[Data for processing Boundary: Start]

/-- **Dimension count for psd lifts**: if `C = π(S^k_+ ∩ L)` then the direction of the affine hull of
`C` is contained in `π(Sym_k)`, so `dim C ≤ dim Sym_k = C(k+1, 2)` ("we can count dimensions", FGPRT
p20; the count `dim S^k = C(k+1,2)` of Proposition 2.5). Hence a psd lift of a `d`-dimensional convex set
has size `k ≥ ½(√(8d+1) − 1)`. [cite: FawziEtAl2015, Prop. 2.5 (p05) and §7 (p20, "count dimensions")] -/
theorem finrank_vectorSpan_le_of_hasPsdLift {E : Type*} [AddCommGroup E] [Module ℝ E]
    {C : Set E} (h : HasPsdLift C k) :
    Module.finrank ℝ (vectorSpan ℝ C) ≤ (k + 1).choose 2 := by
  classical
  obtain ⟨L, π, rfl⟩ := h
  set F : (Sym2 (Fin k) → ℝ) →ₗ[ℝ] E := π.comp (symFill k) with hF
  haveI : FiniteDimensional ℝ (LinearMap.range F) := inferInstance
  have hle : vectorSpan ℝ (π '' {M : Matrix (Fin k) (Fin k) ℝ | M.PosSemidef ∧ M ∈ L}) ≤
      LinearMap.range F := by
    rw [vectorSpan_def, Submodule.span_le]
    rintro v ⟨c₁, ⟨M₁, ⟨hM₁, -⟩, rfl⟩, c₂, ⟨M₂, ⟨hM₂, -⟩, rfl⟩, rfl⟩
    obtain ⟨u₁, hu₁⟩ := exists_symFill_eq_of_isSymm (show M₁.IsSymm from by
      have := hM₁.1; rwa [Matrix.IsHermitian, Matrix.conjTranspose_eq_transpose_of_trivial] at this)
    obtain ⟨u₂, hu₂⟩ := exists_symFill_eq_of_isSymm (show M₂.IsSymm from by
      have := hM₂.1; rwa [Matrix.IsHermitian, Matrix.conjTranspose_eq_transpose_of_trivial] at this)
    refine ⟨u₁ - u₂, ?_⟩
    simp only [hF, LinearMap.comp_apply, map_sub, hu₁, hu₂, vsub_eq_sub]
  calc Module.finrank ℝ (vectorSpan ℝ (π '' {M | M.PosSemidef ∧ M ∈ L}))
      ≤ Module.finrank ℝ (LinearMap.range F) := Submodule.finrank_mono hle
    _ ≤ Module.finrank ℝ (Sym2 (Fin k) → ℝ) := LinearMap.finrank_range_le F
    _ = (k + 1).choose 2 := by
        rw [Module.finrank_fintype_fun_eq_card, Sym2.card, Fintype.card_fin]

[Data for processing Boundary: End]

▶ **Exercise brief**
Using the entries above, give again exactly the lines from the line holding "Module.finrank ℝ (vectorSpan ℝ C)" through the line holding "have hle : vectorSpan". Include both end lines and nothing else.

▶ **Finished exercise**
    Module.finrank ℝ (vectorSpan ℝ C) ≤ (k + 1).choose 2 := by
  classical
  obtain ⟨L, π, rfl⟩ := h
  set F : (Sym2 (Fin k) → ℝ) →ₗ[ℝ] E := π.comp (symFill k) with hF
  haveI : FiniteDimensional ℝ (LinearMap.range F) := inferInstance
  have hle : vectorSpan ℝ (π '' {M : Matrix (Fin k) (Fin k) ℝ | M.PosSemidef ∧ M ∈ L}) ≤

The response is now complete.